_How to complete this task_: Please repeat the lines below exactly. Begin with the line containing "set f : HeightOneSpectrum" and go on through the line containing "[cite: Gras2003, IV.4]".

────────

import Summits.Ventures.GridStability.Bench.GFMSMIBDeg4AQoriaV4physData
import Summits.Ventures.GridStability.Lyapunov.PolyRecastBox
import Mathlib.Tactic.Linarith
import Mathlib.Tactic.Positivity
import HarnessLib

/-!
# G3.a+ «GFM-SMIB-QoriaV4» deg-4 — REGION-SIZE rider «GFM-SMIB-DEG4 BALL+» (sub-box cover K = 8, supersession `_S8`) (recast half): the ellipsoid
# `σ² + κ² + ω²/100 ≤ (9/8)²` on `{h = 0}` lies in the certified sublevel piece `{V₄ ≤ 21/4}`

Venture GRIDFUSION, cell `gridfusion`; seat gridfusion-lyap-2 (generator g4 `gen_ball.py … subbox 8`; filed by g5 as the SUPERSESSION «BALL+» of the rider «GFM-SMIB-DEG4 BALL» of record — `Bench/GFMSMIBDeg4AQoriaV4physBall.lean` p548797, gauge radius `989/1000`, ONE box — under NEW names: this file `Bench/GFMSMIBDeg4AQoriaV4physBallS8.lean`, every declaration suffixed `_S8`; the files of record are untouched and remain the token's L object), LOW rider (pattern of «#50′ BALL» p537844 / «#62′
WSCC9-DEG4-BALL» p543377, here with the SUB-BOX COVER lever): a kernel INNER description of the certified set of the deg-4
toolchain-A certificate of rung G3.a+ «GFM-SMIB-QoriaV4» (`Bench/GFMSMIBDeg4AQoriaV4phys{Data,}.lean`, sos-5 p470051 / p470060, A
file `cert/A/GFM-SMIB-deg4-A-QoriaV4phys.json` sha256 `be1bb781f69ae869…`; -roa companion `Bench/GFMSMIBDeg4AQoriaV4physRoa.lean`,
lyap-1), so that the converter-against-infinite-bus ROA sentence names a concrete neighbourhood of the synchronous equilibrium.
Inputs: the degree-4 literal `…_V_poly` (32 monomials) and the recast constraint(s) `…_h` of the Data file; the generic box majorant
`Lyapunov/PolyRecastBox.lean` (p536818, `PolyRecast.eval_le_absBox`). NOTHING of the certificate is restated; generator `gen_ball.py
gfmsmib4 <out> subbox 8` (HOME/lean/lyap-2/g4/; `s` found by exact search on the 1/1000 grid, V_poly parsed from the TREE file).

WHAT IS PROVED (kernel). With `s = 9/8`: on `{h = 0}` (`h_j = κ_j² + σ_j² − 2κ_j`) the ellipsoid `sigma² + kappa² + omega²/100 ≤ s²`
is COVERED by 8 boxes split on the thresholds `τ_k²` of `sigma²` (`τ_k = ⌈s√(k/8)⌉` on the 1/1000 grid): in box `k` (`τ_k² < Σσ² ≤
τ_(k+1)²`) one has `|σ_i| ≤ τ_(k+1)`, `0 ≤ κ_j ≤ s²/2`, `|ω| ≤ Ω_k` with `Ω_k ≥ 10·s√(s² − τ_k²)` rational, and the coefficient
majorant of `V` on EACH box is below the level (one `decide` per box, exact values at the theorems; worst ≈ 5.236132 ≤ 21/4); hence
`V ≤ 21/4 = c` — THE ELLIPSOID LIES IN THE CERTIFIED PIECE (`…_V_le_level_of_ball`). `s` is the largest multiple of `1/1000` passing
the 8-box test (at `s + 1/1000` the worst box majorant is ≈ 5.252436 > c); the ONE-box test of the first staging passed only `s =
989/1000` (56.7°). The ω²-coefficient `1/100` of the ellipsoid is NOT the certificate gauge's `1/4500` (`φ = σ² + κ² + ω²/4500`, ω
in rad/s): with the gauge shape the crude majorant is frequency-limited (`|ω| ≤ √4500·s` makes the quartic ω-terms dominate; best `s
= 34/125`, 15.6°); the aspect ratio of an INNER ellipsoid is a free choice and `1/100` makes the test angle-limited (same unclamped
box test, exact scan in the generator, ω²-coefficient → angle reach / |Ω| reach: 1 → 66.9°/1.17 rad·s⁻¹ (s = 1167/1000), 1/100 →
56.7°/9.89 rad·s⁻¹ (s = 989/1000), 1/4500 → 15.6°/18.2 rad·s⁻¹ (s = 34/125)). In the model's coordinates (`σ² + κ² = 2 − 2cos u ≤
u²`): every state of the MODEL with `(δ − δ^s)² + Ω²/100 ≤ (9/8)²` (`Ω` = frequency deviation in rad/s: angle displaced by ≤ 1.125
rad = 64.5° at nominal frequency, or a frequency deviation ≤ 11.25 rad/s = 3.58 % of `ω_b′ = 35500/113` at the operating angle)
starts inside the certified region (model half: sibling `…RoaBallS8Model.lean`); the degree / rad·s⁻¹ / percent renderings of `s` are
VALIDATED-column readings of the exact literal, nothing more.

THREE COLUMNS. CERTIFIED (kernel): the inclusion «ellipsoid of gauge radius `9/8` ∩ {h = 0} ⊆ {V ≤ 21/4}» for the certificate's `V`
— a crude (box-cover coefficient-majorant) but exact inner estimate; the true inscribed radius of this shape is larger (float
estimate in HOME/lean/lyap-2/g4/true_radius.py, VALIDATED only; the residual slack is mixed-sign cancellation inside a box,
reachable only by an SOS inclusion identity — toolchain lane); an inner set of a CERTIFICATE's sublevel piece, never «the ROA of the
system». MODELLED: as the parent row (M′ = reduced-order droop / VSM grid-forming converter against an infinite bus ≡ classical SMIB
in physical time, model-3 `InverterBridgesSMIB` p462458, model-1 `SMIB.gfmQoriaV4Phys`; MODEL-VALIDITY MV-6D+MV-P+MV-Ω(ω_b′ =
35500/113): inner loops, filter / line / dc-side dynamics, current limits, voltage dynamics ABSENT). VALIDATED: only the renderings
of `s`. No sentence here says a converter or a grid is stable.
-/

namespace Summit.Ventures.GridStability.Bench.GFMSMIB
import Summits.BirchSwinnertonDyer.BirchSwinnertonDyer.Theorems.AlignedTransportAtTwoMainConjectureOfRankZeroBSDAtTwoZpTowerChevalleyGrowth
import Literature.NumberTheory.NumberFields.AmbiguousClassGenusLowerBound
import Literature.NumberTheory.IwasawaTheory.FukudaRankCountingLemmas
import HarnessLib

/-!
# Route `AlignedTransportAtTwo`, crux C2 `MainConjectureOfRankZeroBSDAtTwo` (stmt-BirchSwinnertonDyer-22298):
# GENUS THEORY IN RANK FORM ALONG A `ℤ_p`-TOWER, ANY PRIME `p` — `m·n ≤ n·rank_p Cl(K_n) + n + n·u_K + log_p #μ(K)` for `m` primes of `K` ramified in `K_n`
# when every ramified prime is totally ramified from layer `0`

HONEST FRAMING (cell `bsd-f1-sign2`, WIDTH-5 attached prover seat `bsd-line-att-p3` gen 27, line `birth`, lead `bsd-line-att-p2`; `--supports`
stmt-BirchSwinnertonDyer-22298, closes nothing; BSD is NOT proved; crux C2, its verdict and every registered stub untouched).  THEOREMS ONLY — no definition, no
named fact, no `sorry`.  The odd-`p` twin (successor (e) of this seat's g26 memo, (a) of the g27 memo `GENUS-RANK-att-p3-g27.md`) of
`…SexticTowerRank.mul_le_mul_classGroupPRank_layer_add` (p756164, `p = 2`, `√2 ∈ K_1`): here `p` is any prime and the ramification input is Fukuda's index `0`
(`TotallyRamifiedFrom κ 0`: every inertia group of `K_∞/K` is trivial or surjects onto `Gal(K_∞/K)`), so that a prime of `K` ramified in `K_n` has index exactly
`pⁿ` there.  Ingredients: this seat's lower genus bound `AmbiguousClass.finprod_ramificationIdxIn_le` (p755814: `∏ e_𝔭 ≤ [Cl(K_n):Cl(K_n)^{pⁿ}·I_σ]·pⁿ·[E_K:E_K ∩ N]`),
`AmbiguousClass.card_quotient_le_index_range_pow_pow` (a quotient killed by `pⁿ` has order `≤ [B:B^p]ⁿ`), Dirichlet's `[E_K : E_K^{pⁿ}] = p^k`, `k ≤ n·u + log_p #μ`
(g25 `…ZpTowerChevalleyGrowth.exists_relIndex_map_pow_eq_pow`), the inertia dichotomy in the layers (tree `ZpExtension.inertia_layer_eq_bot_or_forall_mem`) and
Mathlib's `Ideal.card_inertia_eq_ramificationIdxIn`.

* §1 **`ramificationIdxIn_layer_eq_pow_of_ne_one`** — `TotallyRamifiedFrom κ 0`, `w` a prime of `K` ramified in `K_n` ⟹ `e(w, K_n/K) = pⁿ`;
  **`pow_dvd_finprod_ramificationIdxIn_layer_of_totallyRamifiedFrom`** — `m ≤ #{w ramified in K_n}` ⟹ `p^{mn} ∣ ∏_𝔭 e_𝔭(K_n/K)`.
* §2 `index_range_pow_layer_eq_prime_pow` (`[Cl(K_n):Cl(K_n)^p] = p^{rank_p}`), ★ **`mul_le_mul_classGroupPRank_layer_add_of_totallyRamifiedFrom`** —
  **`m·n ≤ n·rank_p Cl(K_n) + n + n·u_K + log_p #μ(K)`** for every `n`; reading with `log_p #μ(K) = c`: `rank_p Cl(K_n) ≥ m − 1 − u − ⌊c/n⌋`-type bounds,
  spelled out as `le_classGroupPRank_layer_add_of_log_le` (`log_p #μ(K) ≤ c`, `n ≥ c + 1` ⟹ `m ≤ rank_p Cl(K_n) + 1 + u_K`).
USE (cells bsd-potss / bsd-2adic, `p = 3, 5`): a `p`-RANK certificate `r_n = r_{n+1}` (Fukuda Thm. 1 (2)) or the small-rank door L10 (`rank_p Cl(K_{n+j}) < p^j − 1`)
can only hold where these lower bounds allow; e.g. `K` with `m` totally ramified `p`-adic places, `ζ_p ∉ K` (`log_p #μ = 0` for `p` odd unless `μ_p ⊂ K`):
`rank_p Cl(K_n) ≥ m − 1 − u_K` for every `n ≥ 1`.  No class group is computed here.
References: [Gras2003] IV.4; [Lang1990] Ch. 13 §4 L4.1–4.2; [Washington1997] §13.1 Lemma 13.3, §13.3 Prop. 13.22–13.23; [Fukuda1994] Thm. 1, p. 264;
[NeukirchANT1999] Ch. I §9 Prop. (9.6).
-/

set_option linter.dupNamespace false
set_option autoImplicit false

noncomputable section
open scoped Classical NumberField nonZeroDivisors
namespace Summit.BirchSwinnertonDyer.BirchSwinnertonDyer.Theorems.AlignedTransportAtTwoZpTowerRankAnyPrime

open NumberField IsDedekindDomain
open Literature.NumberTheory.NumberFields Literature.NumberTheory.NumberFields.AmbiguousClass
  Literature.NumberTheory.NumberFields.AmbiguousIdeal Literature.NumberTheory.GaloisRepresentations
  Literature.NumberTheory.GaloisRepresentations.Herbrand Literature.NumberTheory.GaloisRepresentations.MinkowskiUnit
  Literature.NumberTheory.GaloisRepresentations.CyclicNormIndex Literature.NumberTheory.IwasawaTheory
  Literature.NumberTheory.EllipticCurves
  Summit.BirchSwinnertonDyer.BirchSwinnertonDyer.Theorems.AlignedTransportAtTwoCubicTowerGrowth
  Summit.BirchSwinnertonDyer.BirchSwinnertonDyer.Theorems.AlignedTransportAtTwoZpTowerChevalleyGrowth

variable {K : Type} [Field K] [NumberField K] {p : ℕ} [hp : Fact p.Prime]

/-! ## §1 Total ramification at every layer from Fukuda's index `0`, any `p` -/

/-- **`e(w, K_n/K) = pⁿ` for a prime `w` of `K` RAMIFIED in `K_n`, when every inertia group of `K_∞/K` is trivial or everything** (`TotallyRamifiedFrom κ 0`):
a prime `Q ∣ w` of `K_n` has `e(Q ∣ w) = e(w, K_n/K) ≠ 1`, so by the inertia dichotomy (tree `ZpExtension.inertia_layer_eq_bot_or_forall_mem`) its inertia
group is all of `Gal(K_n/K)`, of order `pⁿ = #I(Q) = e(w, K_n/K)` (Mathlib `Ideal.card_inertia_eq_ramificationIdxIn`).  Any prime `p`; the `p = 2`, `√2 ∈ K_1`
form is g25's `ramificationIdxIn_layer_eq_pow_of_sq_eq_two`. [cite: Washington1997, §13.1 Lemma 13.3 and Prop. 13.2] [cite: NeukirchANT1999, Ch. I §9 Prop. (9.6)] -/
theorem ramificationIdxIn_layer_eq_pow_of_ne_one (κ : ZpExtension K p) (hram : TotallyRamifiedFrom κ 0) (n : ℕ)
    {w : HeightOneSpectrum (𝓞 K)}
    (hw : haveI : FiniteDimensional K (κ.layer n) := κ.finiteDimensional_layer_holds n
      w.asIdeal.ramificationIdxIn (𝓞 (κ.layer n)) ≠ 1) :
    haveI : FiniteDimensional K (κ.layer n) := κ.finiteDimensional_layer_holds n
    w.asIdeal.ramificationIdxIn (𝓞 (κ.layer n)) = p ^ n := by
  haveI : FiniteDimensional K (κ.layer n) := κ.finiteDimensional_layer_holds n
  haveI : IsGalois K (κ.layer n) := κ.isGalois_layer_holds n
  haveI : NumberField (κ.layer n) := NumberField.of_module_finite K _
  haveI : w.asIdeal.IsPrime := w.isPrime
  haveI : w.asIdeal.IsMaximal := w.isMaximal
  obtain ⟨⟨Q, hQprime, hQover⟩⟩ :=
    (inferInstance : Nonempty (Ideal.primesOver w.asIdeal (𝓞 (κ.layer n))))
  haveI := hQprime
  haveI := hQover
  have hQ0 : Q ≠ ⊥ := Ideal.ne_bot_of_liesOver_of_ne_bot w.ne_bot Q
  haveI hQmax : Q.IsMaximal := hQprime.isMaximal hQ0
  haveI : Module.Finite (𝓞 K) (𝓞 (κ.layer n)) := IsIntegralClosure.finite (𝓞 K) K (κ.layer n) (𝓞 (κ.layer n))
  haveI : IsGaloisGroup ((κ.layer n) ≃ₐ[K] (κ.layer n)) (𝓞 K) (𝓞 (κ.layer n)) :=
    IsGaloisGroup.of_isFractionRing _ (𝓞 K) (𝓞 (κ.layer n)) K (κ.layer n)
  have hcard := Ideal.card_inertia_eq_ramificationIdxIn (G := (κ.layer n) ≃ₐ[K] (κ.layer n)) w.asIdeal Q
  rcases κ.inertia_layer_eq_bot_or_forall_mem hram le_rfl (Nat.zero_le n) Q with h0 | hall
  · exfalso
    rw [h0, Subgroup.card_bot] at hcard
    exact hw hcard.symm
  · have htop : Q.inertia ((κ.layer n) ≃ₐ[K] (κ.layer n)) = ⊤ := by
      rw [eq_top_iff]
      intro g _
      refine hall g fun x hx => ?_
      rw [κ.layer_zero] at hx
      obtain ⟨c, hc⟩ := IntermediateField.mem_bot.mp hx
      have hxc : x = algebraMap K (κ.layer n) c := Subtype.ext hc.symm
      rw [hxc, AlgEquiv.commutes]
    rw [htop, Subgroup.card_top, IsGalois.card_aut_eq_finrank, κ.finrank_layer_holds n] at hcard
    exact hcard.symm

/-- **`p^{mn} ∣ ∏_𝔭 e_𝔭(K_n/K)` for `m ≤ #{primes of K ramified in K_n}`**, under `TotallyRamifiedFrom κ 0` (each ramified prime contributes exactly `pⁿ`).
[cite: Washington1997, §13.1 Lemma 13.3] [cite: Lang1990, Ch. 13 §4, proof of Lemma 4.2] -/
theorem pow_dvd_finprod_ramificationIdxIn_layer_of_totallyRamifiedFrom (κ : ZpExtension K p) (hram : TotallyRamifiedFrom κ 0) (n : ℕ) {m : ℕ}
    (hm : haveI : FiniteDimensional K (κ.layer n) := κ.finiteDimensional_layer_holds n
      m ≤ {w : HeightOneSpectrum (𝓞 K) | w.asIdeal.ramificationIdxIn (𝓞 (κ.layer n)) ≠ 1}.ncard) :
    haveI : FiniteDimensional K (κ.layer n) := κ.finiteDimensional_layer_holds n
    p ^ (m * n) ∣ ∏ᶠ v : HeightOneSpectrum (𝓞 K), v.asIdeal.ramificationIdxIn (𝓞 (κ.layer n)) := by
  classical
  haveI : FiniteDimensional K (κ.layer n) := κ.finiteDimensional_layer_holds n
  haveI : IsGalois K (κ.layer n) := κ.isGalois_layer_holds n
  haveI : NumberField (κ.layer n) := NumberField.of_module_finite K _
  set f : HeightOneSpectrum (𝓞 K) → ℕ := fun v => v.asIdeal.ramificationIdxIn (𝓞 (κ.layer n)) with hf
  have hT := finite_setOf_ramificationIdxIn_ne_one (K := K) (L := κ.layer n)
  set T := {v : HeightOneSpectrum (𝓞 K) | v.asIdeal.ramificationIdxIn (𝓞 (κ.layer n)) ≠ 1} with hTdef
  have hfT : ∀ w ∈ T, f w = p ^ n := fun w hw => ramificationIdxIn_layer_eq_pow_of_ne_one κ hram n hw
  have hsupp : Function.mulSupport f ⊆ ↑hT.toFinset := fun v hv => by
    rw [Set.Finite.coe_toFinset]; exact hv
  rw [finprod_eq_prod_of_mulSupport_subset f hsupp]
  have hprod : ∏ v ∈ hT.toFinset, f v = p ^ (n * T.ncard) := by
    rw [Finset.prod_congr rfl (fun v hv => hfT v ((Set.Finite.mem_toFinset hT).mp hv)), Finset.prod_const,
      ← Set.ncard_eq_toFinset_card T hT, ← pow_mul]
  rw [hprod]
  refine pow_dvd_pow p ?_
  rw [mul_comm]
  exact Nat.mul_le_mul_left n hm

/-! ## §2 The tower in RANK form, any `p` -/

/-- `[Cl(K_n) : Cl(K_n)^p] = p ^ rank_p Cl(K_n)` (the tree's `classGroupPRank` currency). [cite: Fukuda1994, p. 264 (definition of `rank(M)`)] -/
theorem index_range_pow_layer_eq_prime_pow (κ : ZpExtension K p) (n : ℕ) :
    (powMonoidHom p : ClassGroup (𝓞 (κ.layer n)) →* ClassGroup (𝓞 (κ.layer n))).range.index = p ^ classGroupPRank κ n := by
  haveI : FiniteDimensional K (κ.layer n) := κ.finiteDimensional_layer_holds n
  haveI : NumberField (κ.layer n) := NumberField.of_module_finite K _
  obtain ⟨c, hc⟩ := index_range_powMonoidHom_eq_prime_pow (K := ↥(κ.layer n)) p
  rw [classGroupPRank_def, ← Subgroup.index_eq_card, hc, padicValNat.prime_pow]

/-- ★ **THE `ℤ_p`-TOWER IN RANK FORM, ANY PRIME `p`.**  `κ` a `ℤ_p`-extension of the number field `K` with Fukuda index `0` (`TotallyRamifiedFrom κ 0`),
`m` at most the number of primes of `K` ramified in `K_n`:

  **`m·n ≤ n · rank_p Cl(K_n) + n + n·u_K + log_p #μ(K)`.**

Proof: `p^{mn} ∣ ∏ e_𝔭(K_n/K)` (§1) `≤ [Cl(K_n) : Cl(K_n)^{pⁿ}·I_σ] · pⁿ · [E_K : E_K ∩ N]` (lower genus bound with Chevalley, p755814);
`[E_K : E_K ∩ N] ∣ [E_K : E_K^{pⁿ}] = p^k`, `k ≤ n·u + log_p #μ` (Dirichlet, p751162); `#(Cl(K_n)/(Cl^{pⁿ}·I_σ)) ≤ [Cl(K_n):Cl(K_n)^p]ⁿ = p^{n·rank_p}` (p755814).
[cite: Gras2003, IV.4] [cite: Lang1990, Ch. 13 §4, Lemma 4.1–4.2] [cite: Washington1997, §13.3 Prop. 13.22–13.23] -/
theorem mul_le_mul_classGroupPRank_layer_add_of_totallyRamifiedFrom (κ : ZpExtension K p) (hram : TotallyRamifiedFrom κ 0) (n : ℕ) {m : ℕ}
    (hm : haveI : FiniteDimensional K (κ.layer n) := κ.finiteDimensional_layer_holds n
      m ≤ {w : HeightOneSpectrum (𝓞 K) | w.asIdeal.ramificationIdxIn (𝓞 (κ.layer n)) ≠ 1}.ncard) :
    m * n ≤ n * classGroupPRank κ n + (n + n * Units.rank K + Nat.log p (Units.torsionOrder K)) := by
  haveI : FiniteDimensional K (κ.layer n) := κ.finiteDimensional_layer_holds n
  haveI : IsGalois K (κ.layer n) := κ.isGalois_layer_holds n
  haveI : NumberField (κ.layer n) := NumberField.of_module_finite K _
  haveI : IsCyclic ((κ.layer n) ≃ₐ[K] (κ.layer n)) := by
    obtain ⟨ψ, -, hker, -⟩ := κ.exists_cyclicCharacter_layer n
    exact isCyclic_of_cyclicLayer ψ (κ.layer n) hker
  have hp1 : 1 < p := hp.out.one_lt
  have hp0 : 0 < p := hp.out.pos
  have hdeg : Module.finrank K (κ.layer n) = p ^ n := κ.finrank_layer_holds n
  obtain ⟨σ, hσ⟩ := IsCyclic.exists_generator (α := (κ.layer n) ≃ₐ[K] (κ.layer n))
  set L := ↥(κ.layer n)
  set X := ((powMonoidHom (Module.finrank K L) : ClassGroup (𝓞 L) →* ClassGroup (𝓞 L)).range ⊔
        ((ClassGroup.mulEquiv (intAut σ)).toMonoidHom / MonoidHom.id (ClassGroup (𝓞 L))).range).index with hX
  set U := (unitsE L ⊓ (⊤ : Subgroup Lˣ).map (Herbrand.norm (L ≃ₐ[K] L))).relIndex (unitsE L ⊓ (unitsIncl K L).range) with hU
  set E := (∏ᶠ v : HeightOneSpectrum (𝓞 K), v.asIdeal.ramificationIdxIn (𝓞 L)) with hE
  -- (1) lower genus bound with Chevalley
  have h1 : E ≤ X * Module.finrank K L * U := finprod_ramificationIdxIn_le hσ
  -- (2) `E > 0` and `p^{mn} ∣ E`
  have hChev := ambiguousClassNumberFormula hσ
  have hEpos : 0 < E := by
    have hF : 0 < Nat.card {c : ClassGroup (𝓞 L) // ∀ τ : L ≃ₐ[K] L, ClassGroup.mulEquiv (intAut τ) c = c} := by
      haveI : Nonempty {c : ClassGroup (𝓞 L) // ∀ τ : L ≃ₐ[K] L, ClassGroup.mulEquiv (intAut τ) c = c} :=
        ⟨⟨1, fun τ => map_one _⟩⟩
      exact Nat.card_pos
    have hl : 0 < Nat.card {c : ClassGroup (𝓞 L) // ∀ τ : L ≃ₐ[K] L, ClassGroup.mulEquiv (intAut τ) c = c} *
        Module.finrank K L * U := Nat.mul_pos (Nat.mul_pos hF Module.finrank_pos) (Nat.pos_of_ne_zero (relIndex_unitsNorm_ne_zero hσ).1)
    rw [hChev] at hl
    exact Nat.pos_of_mul_pos_left (Nat.pos_of_mul_pos_right hl)
  have h2 : p ^ (m * n) ≤ E := Nat.le_of_dvd hEpos (pow_dvd_finprod_ramificationIdxIn_layer_of_totallyRamifiedFrom κ hram n hm)
  -- (3) `U ≤ p^(n u + log_p #μ)`
  obtain ⟨k, hk, hkle⟩ := exists_relIndex_map_pow_eq_pow (K := K) (L := L) (p := p) n
  have hU2 : U ≤ p ^ (n * Units.rank K + Nat.log p (Units.torsionOrder K)) := by
    have hdvd : U ∣ ((unitsE L ⊓ (unitsIncl K L).range).map (powMonoidHom (Module.finrank K L))).relIndex
        (unitsE L ⊓ (unitsIncl K L).range) := Subgroup.relIndex_dvd_of_le_left _ map_pow_unitsK_le
    rw [hdeg, hk] at hdvd
    exact (Nat.le_of_dvd (pow_pos hp0 k) hdvd).trans (Nat.pow_le_pow_right hp0 hkle)
  -- (4) `X ≤ (p ^ rank)ⁿ`
  have hX2 : X ≤ (p ^ classGroupPRank κ n) ^ n := by
    have hN : ∀ b : ClassGroup (𝓞 L), b ^ p ^ n ∈
        (powMonoidHom (Module.finrank K L) : ClassGroup (𝓞 L) →* ClassGroup (𝓞 L)).range ⊔
          ((ClassGroup.mulEquiv (intAut σ)).toMonoidHom / MonoidHom.id (ClassGroup (𝓞 L))).range := fun b =>
      Subgroup.mem_sup_left ⟨b, by rw [powMonoidHom_apply, hdeg]⟩
    have h := card_quotient_le_index_range_pow_pow _ p n hN
    rw [index_range_pow_layer_eq_prime_pow κ n] at h
    exact h
  -- (5) assemble
  have h5 : p ^ (m * n) ≤ p ^ (n * classGroupPRank κ n + (n + n * Units.rank K + Nat.log p (Units.torsionOrder K))) := by
    calc p ^ (m * n) ≤ E := h2
      _ ≤ X * Module.finrank K L * U := h1
      _ ≤ (p ^ classGroupPRank κ n) ^ n * p ^ n * p ^ (n * Units.rank K + Nat.log p (Units.torsionOrder K)) := by
          rw [hdeg]; exact Nat.mul_le_mul (Nat.mul_le_mul_right _ hX2) hU2
      _ = p ^ (n * classGroupPRank κ n + (n + n * Units.rank K + Nat.log p (Units.torsionOrder K))) := by
          rw [← pow_mul, ← pow_add, ← pow_add]; ring_nf
  exact (Nat.pow_le_pow_iff_right hp1).mp h5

────────

_Answer for this exercise_:
  set f : HeightOneSpectrum (𝓞 K) → ℕ := fun v => v.asIdeal.ramificationIdxIn (𝓞 (κ.layer n)) with hf
  have hT := finite_setOf_ramificationIdxIn_ne_one (K := K) (L := κ.layer n)
  set T := {v : HeightOneSpectrum (𝓞 K) | v.asIdeal.ramificationIdxIn (𝓞 (κ.layer n)) ≠ 1} with hTdef
  have hfT : ∀ w ∈ T, f w = p ^ n := fun w hw => ramificationIdxIn_layer_eq_pow_of_ne_one κ hram n hw
  have hsupp : Function.mulSupport f ⊆ ↑hT.toFinset := fun v hv => by
    rw [Set.Finite.coe_toFinset]; exact hv
  rw [finprod_eq_prod_of_mulSupport_subset f hsupp]
  have hprod : ∏ v ∈ hT.toFinset, f v = p ^ (n * T.ncard) := by
    rw [Finset.prod_congr rfl (fun v hv => hfT v ((Set.Finite.mem_toFinset hT).mp hv)), Finset.prod_const,
      ← Set.ncard_eq_toFinset_card T hT, ← pow_mul]
  rw [hprod]
  refine pow_dvd_pow p ?_
  rw [mul_comm]
  exact Nat.mul_le_mul_left n hm

/-! ## §2 The tower in RANK form, any `p` -/

/-- `[Cl(K_n) : Cl(K_n)^p] = p ^ rank_p Cl(K_n)` (the tree's `classGroupPRank` currency). [cite: Fukuda1994, p. 264 (definition of `rank(M)`)] -/
theorem index_range_pow_layer_eq_prime_pow (κ : ZpExtension K p) (n : ℕ) :
    (powMonoidHom p : ClassGroup (𝓞 (κ.layer n)) →* ClassGroup (𝓞 (κ.layer n))).range.index = p ^ classGroupPRank κ n := by
  haveI : FiniteDimensional K (κ.layer n) := κ.finiteDimensional_layer_holds n
  haveI : NumberField (κ.layer n) := NumberField.of_module_finite K _
  obtain ⟨c, hc⟩ := index_range_powMonoidHom_eq_prime_pow (K := ↥(κ.layer n)) p
  rw [classGroupPRank_def, ← Subgroup.index_eq_card, hc, padicValNat.prime_pow]

/-- ★ **THE `ℤ_p`-TOWER IN RANK FORM, ANY PRIME `p`.**  `κ` a `ℤ_p`-extension of the number field `K` with Fukuda index `0` (`TotallyRamifiedFrom κ 0`),
`m` at most the number of primes of `K` ramified in `K_n`:

  **`m·n ≤ n · rank_p Cl(K_n) + n + n·u_K + log_p #μ(K)`.**

Proof: `p^{mn} ∣ ∏ e_𝔭(K_n/K)` (§1) `≤ [Cl(K_n) : Cl(K_n)^{pⁿ}·I_σ] · pⁿ · [E_K : E_K ∩ N]` (lower genus bound with Chevalley, p755814);
`[E_K : E_K ∩ N] ∣ [E_K : E_K^{pⁿ}] = p^k`, `k ≤ n·u + log_p #μ` (Dirichlet, p751162); `#(Cl(K_n)/(Cl^{pⁿ}·I_σ)) ≤ [Cl(K_n):Cl(K_n)^p]ⁿ = p^{n·rank_p}` (p755814).
[cite: Gras2003, IV.4] [cite: Lang1990, Ch. 13 §4, Lemma 4.1–4.2] [cite: Washington1997, §13.3 Prop. 13.22–13.23] -/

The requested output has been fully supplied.